* [WHAT NEEDS TO BE DONE]: The answer must consist of every line from the entries that holds the word "LinearIndependent".

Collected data
import Mathlib
import Summits.ValiantsHypothesis.ValiantsHypothesis.Theorems.GrenetZeonPolySizeQPAlgebraDimFour
import HarnessLib

/-!
# Crux `GrenetZeon.PolySizeQPAlgebra` (stmt-ValiantsHypothesis-8064), line `vbp-slice-dealg` —
# input (B) for every SHALLOW local type, and the rung `(n, ≤ s)` ⟸ (A) + (B) for DEEP types only

Input (B) of the `c = 1` box (`…LocalReduction`, `…LocalReductionDim`) — the type-independent local Hessian
bound `rank Hess λ(det A)(p) ≤ 2·dim R·n` at points with `det A(p) = 0` in the local Frobenius piece `R` — is a
theorem of the tree for the following SHALLOW types, uniformly in `n ≥ 10`:

* curvilinear types (`rank_hess0_transl_le_of_basis_pow`, any `n`);
* square-zero types (`rank_hess0_transl_le_of_sqZero_algebra_of_two_le_finrank`, any `n`);
* types with `(ker φ)³ = 0` (`rank_hess0_transl_le_of_cube_zero'`; with `dim R/𝔪² ≤ dim R` the threshold
  `6n + 9·dim R + 2 ≤ 2·dim R·n + 18` holds for all `dim R ≥ 4`, `n ≥ 10`);
* every type of dimension `≤ 4` (`localHessianBound_of_finrank_le_four`, `n ≥ 6`).

This file records that (`localHessianBound_of_shallow`) and the resulting socket: call a local Frobenius
piece DEEP if `dim R ≥ 5`, it has no power basis `(1, e, …, e^{r-1})`, and `(ker φ)³ ≠ 0` (so `𝔪² ≠ 0` and
the nilpotency index is `≥ 4`: Hilbert functions `(1,2,1,1)`, `(1,2,2,1)`, …).  Then

* `not_hasAlgDetRepr_perPoly_self_of_deepBound` — `¬ HasAlgDetRepr per_n n s` (`n ≥ 10`) from a good
  `c`-space (`s < c`, threshold `≥ 2sn`) and input (B) for the DEEP pieces of dimension `≤ s` only;
* `corner_all_large_of_deepBound_eventually` — the all-large-`n` column form.

For `s ≤ 4` there are no deep pieces (this is `…DimFour`); for `s = 5` a deep piece has Hilbert function
`(1,2,1,1)` (e.g. `ℂ[x,y]/(xy, y² - x³)`), and its residual-corank-`3` count (`AL(3)` of the hand memos) is
what separates the rung `(n, ≤ 5)` from input (A) (a good `6`-space with threshold `10n`).
HONEST FRAMING: bookkeeping of conditional reductions; no stub of the line is closed; VP ≠ VNP is not moved.

References: T. Mignon, N. Ressayre, IMRN 2004:79, §2 [MignonRessayre2004].
-/

noncomputable section

open MvPolynomial Matrix
open Literature.Computability.AlgebraicComplexity

-- single-conjunct layout `Summits/ValiantsHypothesis/ValiantsHypothesis`: duplicated namespace by design
set_option linter.dupNamespace false

namespace Summit.ValiantsHypothesis.ValiantsHypothesis.Theorems.GrenetZeonPolySizeQPAlgebra

/-! ### Input (B) for shallow types, uniform threshold `n ≥ 10` -/

section Shallow

variable {σ : Type*} [Fintype σ] [DecidableEq σ] {R : Type*} [CommRing R] [Algebra ℂ R]
  [Module.Finite ℂ R]

/-- **`LocalHessianBound` for every SHALLOW local Frobenius piece, `n ≥ 10`.**  If `R` (character `φ` with
nilpotent kernel, nondegenerate `λ`) has dimension `≤ 4`, or a power basis `(1, e, …, e^{r-1})` with `e^r = 0`,
or a square-zero kernel, or `(ker φ)³ = 0`, then for every affine `n × n` matrix `A` over `R[x_σ]` with
`F = λ(det A)` coefficientwise and every point `p` with `det A(p) = 0` in `R`:
`rank Hess F(p) ≤ 2 · dim_ℂ R · n`. [cite: MignonRessayre2004, §2] -/
theorem localHessianBound_of_shallow {n : ℕ} (hn : 10 ≤ n) (φ : R →ₐ[ℂ] ℂ) {ν : ℕ}
    (hker : RingHom.ker (φ : R →+* ℂ) ^ ν = ⊥) (l : R →ₗ[ℂ] ℂ)
    (hl : ∀ r : R, (∀ x, l (x * r) = 0) → r = 0)
    (hshape : Module.finrank ℂ R ≤ 4 ∨
      (∃ (r : ℕ) (e : R), e ^ r = 0 ∧ ∃ b : Module.Basis (Fin r) ℂ R, ∀ j, b j = e ^ (j : ℕ)) ∨
      (∀ a b : R, φ a = 0 → φ b = 0 → a * b = 0) ∨ RingHom.ker (φ : R →+* ℂ) ^ 3 = ⊥)
    (A : Matrix (Fin n) (Fin n) (MvPolynomial σ R)) (F : MvPolynomial σ ℂ)
    (hA : ∀ a b, (A a b).totalDegree ≤ 1) (hF : ∀ d, l (coeff d A.det) = coeff d F)
    (p : σ → ℂ) (hp : eval (fun i => algebraMap ℂ R (p i)) A.det = 0) :
    (hess0 (transl p F)).rank ≤ 2 * Module.finrank ℂ R * n := by
  classical
  by_cases h4 : Module.finrank ℂ R ≤ 4
  · exact localHessianBound_of_finrank_le_four (by omega) h4 φ hker l hl A F hA hF p hp
  rcases hshape with h | ⟨r, e, he, b, hb⟩ | hsq | hk3
  · exact absurd h h4
  · exact rank_hess0_transl_le_of_basis_pow e he b hb l A F hA hF p hp
  · exact rank_hess0_transl_le_of_sqZero_algebra_of_two_le_finrank φ hsq (by omega) l A F hA hF p hp
  · refine rank_hess0_transl_le_of_cube_zero' φ hk3 (by omega) ?_ l A F hA hF p hp
    -- `6n + 9·(dim R - dim 𝔪²) + 2 ≤ 2·dim R·n + 18` for `dim R ≥ 5`, `n ≥ 10`
    set d := Module.finrank ℂ R with hd
    set d₂ := Module.finrank ℂ ((RingHom.ker (φ : R →+* ℂ) ^ 2).restrictScalars ℂ) with hd₂
    obtain ⟨a, ha⟩ : ∃ a, d = 5 + a := ⟨d - 5, by omega⟩
    obtain ⟨b', hb'⟩ : ∃ b', n = 10 + b' := ⟨n - 10, by omega⟩
    have hsub : d - d₂ ≤ d := Nat.sub_le _ _
    have key : 6 * n + 9 * d + 2 ≤ 2 * d * n + 18 := by
      rw [ha, hb']; nlinarith [Nat.zero_le (a * b')]
    calc 6 * n + 9 * (d - d₂) + 2 ≤ 6 * n + 9 * d + 2 := by omega
      _ ≤ 2 * d * n + 18 := key

/-- The same for matrices of LINEAR forms (the shape inlined in `…LocalReduction` / `…LocalReductionDim`).
[cite: MignonRessayre2004, §2] -/
theorem localHessianBound_of_shallow_of_isHomogeneous {n : ℕ} (hn : 10 ≤ n) (φ : R →ₐ[ℂ] ℂ) {ν : ℕ}
    (hker : RingHom.ker (φ : R →+* ℂ) ^ ν = ⊥) (l : R →ₗ[ℂ] ℂ)
    (hl : ∀ r : R, (∀ x, l (x * r) = 0) → r = 0)
    (hshape : Module.finrank ℂ R ≤ 4 ∨
      (∃ (r : ℕ) (e : R), e ^ r = 0 ∧ ∃ b : Module.Basis (Fin r) ℂ R, ∀ j, b j = e ^ (j : ℕ)) ∨
      (∀ a b : R, φ a = 0 → φ b = 0 → a * b = 0) ∨ RingHom.ker (φ : R →+* ℂ) ^ 3 = ⊥)
    (A : Matrix (Fin n) (Fin n) (MvPolynomial σ R)) (F : MvPolynomial σ ℂ)
    (hA : ∀ a b, (A a b).IsHomogeneous 1) (hF : ∀ d, l (coeff d A.det) = coeff d F)
    (p : σ → ℂ) (hp : eval (fun i => algebraMap ℂ R (p i)) A.det = 0) :
    (hess0 (transl p F)).rank ≤ 2 * Module.finrank ℂ R * n :=
  localHessianBound_of_shallow hn φ hker l hl hshape A F (fun a b => (hA a b).totalDegree_le) hF p hp

end Shallow

/-! ### The rung `(n, ≤ s)` from a good space and input (B) for DEEP pieces only -/

section Deep

/-- **Every point `(n, s)`, `n ≥ 10`, from a good `c`-space (`s < c`, threshold `t ≥ 2sn`) and the local
Hessian bound for DEEP pieces only** — finite-dimensional local Frobenius `R` with `5 ≤ dim R ≤ s`, NO power
basis, kernel NOT square-zero and `(ker φ)³ ≠ 0`; all other pieces are served by
`localHessianBound_of_shallow_of_isHomogeneous`. [cite: MignonRessayre2004, §2] -/
theorem not_hasAlgDetRepr_perPoly_self_of_deepBound {n s c t : ℕ} (hn : 10 ≤ n)
    (hH : ∀ (R : Type) [CommRing R] [Algebra ℂ R] [Module.Finite ℂ R], Module.finrank ℂ R ≤ s →
      5 ≤ Module.finrank ℂ R →
      ∀ (φ : R →ₐ[ℂ] ℂ) (ν : ℕ), RingHom.ker (φ : R →+* ℂ) ^ ν = ⊥ →
      ¬ (∃ (r : ℕ) (e : R), e ^ r = 0 ∧ ∃ b : Module.Basis (Fin r) ℂ R, ∀ j, b j = e ^ (j : ℕ)) →
      ¬ (∀ a b : R, φ a = 0 → φ b = 0 → a * b = 0) → RingHom.ker (φ : R →+* ℂ) ^ 3 ≠ ⊥ →
      ∀ (l : R →ₗ[ℂ] ℂ), (∀ r : R, (∀ x, l (x * r) = 0) → r = 0) →
      ∀ (A : Matrix (Fin n) (Fin n) (MvPolynomial (Fin n × Fin n) R)) (F : MvPolynomial (Fin n × Fin n) ℂ),
        (∀ a b, (A a b).IsHomogeneous 1) → (∀ d, l (coeff d A.det) = coeff d F) →
        ∀ p : Fin n × Fin n → ℂ, eval (fun i => algebraMap ℂ R (p i)) A.det = 0 →
          (hess0 (transl p F)).rank ≤ 2 * Module.finrank ℂ R * n)
    (hW : ∃ w : Fin c → (Fin n × Fin n → ℂ), LinearIndependent ℂ w ∧
      ∀ a : Fin c → ℂ, a ≠ 0 → eval (∑ i, a i • w i) (perPoly (Fin n) ℂ) = 0 →
        t < (hess0 (transl (∑ i, a i • w i) (perPoly (Fin n) ℂ))).rank)
    (hsc : s < c) (ht : 2 * s * n ≤ t) : ¬ HasAlgDetRepr (perPoly (Fin n) ℂ) n s := by
  refine not_hasAlgDetRepr_perPoly_self_of_localHessianBound_dim (by omega) ?_ hW hsc ht
  intro R _ _ _ hR φ ν hker l hl A F hA hF p hp
  by_cases hshape : Module.finrank ℂ R ≤ 4 ∨
      (∃ (r : ℕ) (e : R), e ^ r = 0 ∧ ∃ b : Module.Basis (Fin r) ℂ R, ∀ j, b j = e ^ (j : ℕ)) ∨
      (∀ a b : R, φ a = 0 → φ b = 0 → a * b = 0) ∨ RingHom.ker (φ : R →+* ℂ) ^ 3 = ⊥
  · exact localHessianBound_of_shallow_of_isHomogeneous hn φ hker l hl hshape A F hA hF p hp
  · simp only [not_or] at hshape
    obtain ⟨h5, hcurv, hsq, hk3⟩ := hshape
    exact hH R hR (by omega) φ ν hker hcurv hsq hk3 l hl A F hA hF p hp

/-- **All large `n`, every fixed `s`: the rung `(m, s') ≤ (n, s)` from good `(s+1)`-spaces (threshold `2sn`)
and input (B) for DEEP pieces of dimension `≤ s` at large `n` only.** [folklore] -/
theorem corner_all_large_of_deepBound_eventually (s n₁ : ℕ)
    (hH : ∀ n : ℕ, n₁ ≤ n → ∀ (R : Type) [CommRing R] [Algebra ℂ R] [Module.Finite ℂ R],
      Module.finrank ℂ R ≤ s → 5 ≤ Module.finrank ℂ R →
      ∀ (φ : R →ₐ[ℂ] ℂ) (ν : ℕ), RingHom.ker (φ : R →+* ℂ) ^ ν = ⊥ →
      ¬ (∃ (r : ℕ) (e : R), e ^ r = 0 ∧ ∃ b : Module.Basis (Fin r) ℂ R, ∀ j, b j = e ^ (j : ℕ)) →
      ¬ (∀ a b : R, φ a = 0 → φ b = 0 → a * b = 0) → RingHom.ker (φ : R →+* ℂ) ^ 3 ≠ ⊥ →
      ∀ (l : R →ₗ[ℂ] ℂ), (∀ r : R, (∀ x, l (x * r) = 0) → r = 0) →
      ∀ (A : Matrix (Fin n) (Fin n) (MvPolynomial (Fin n × Fin n) R)) (F : MvPolynomial (Fin n × Fin n) ℂ),
        (∀ a b, (A a b).IsHomogeneous 1) → (∀ d, l (coeff d A.det) = coeff d F) →
        ∀ p : Fin n × Fin n → ℂ, eval (fun i => algebraMap ℂ R (p i)) A.det = 0 →
          (hess0 (transl p F)).rank ≤ 2 * Module.finrank ℂ R * n)
    (hW : ∃ n₀ : ℕ, ∀ n ≥ n₀, ∃ w : Fin (s + 1) → (Fin n × Fin n → ℂ), LinearIndependent ℂ w ∧
      ∀ a : Fin (s + 1) → ℂ, a ≠ 0 → eval (∑ i, a i • w i) (perPoly (Fin n) ℂ) = 0 →
        2 * s * n < (hess0 (transl (∑ i, a i • w i) (perPoly (Fin n) ℂ))).rank) :
    ∃ n₀ : ℕ, ∀ n ≥ n₀, ∀ m s' : ℕ, m ≤ n → s' ≤ s → ¬ HasAlgDetRepr (perPoly (Fin n) ℂ) m s' := by
  obtain ⟨n₀, hgood⟩ := hW
  refine ⟨max (max n₀ 10) n₁, fun n hn m s' hm hs' hrep => ?_⟩
  have hn₀ : n₀ ≤ n := le_trans (le_max_left _ _) (le_trans (le_max_left _ _) hn)
  have hn10 : 10 ≤ n := le_trans (le_max_right _ _) (le_trans (le_max_left _ _) hn)
  have hnn₁ : n₁ ≤ n := le_trans (le_max_right _ _) hn
  exact not_hasAlgDetRepr_perPoly_self_of_deepBound hn10 (hH n hnn₁) (hgood n hn₀)
    (Nat.lt_succ_self s) le_rfl (hrep.mono hm hs')

end Deep

end Summit.ValiantsHypothesis.ValiantsHypothesis.Theorems.GrenetZeonPolySizeQPAlgebra

end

* [RESULT OF THE TASK]:
    (hW : ∃ w : Fin c → (Fin n × Fin n → ℂ), LinearIndependent ℂ w ∧
    (hW : ∃ n₀ : ℕ, ∀ n ≥ n₀, ∃ w : Fin (s + 1) → (Fin n × Fin n → ℂ), LinearIndependent ℂ w ∧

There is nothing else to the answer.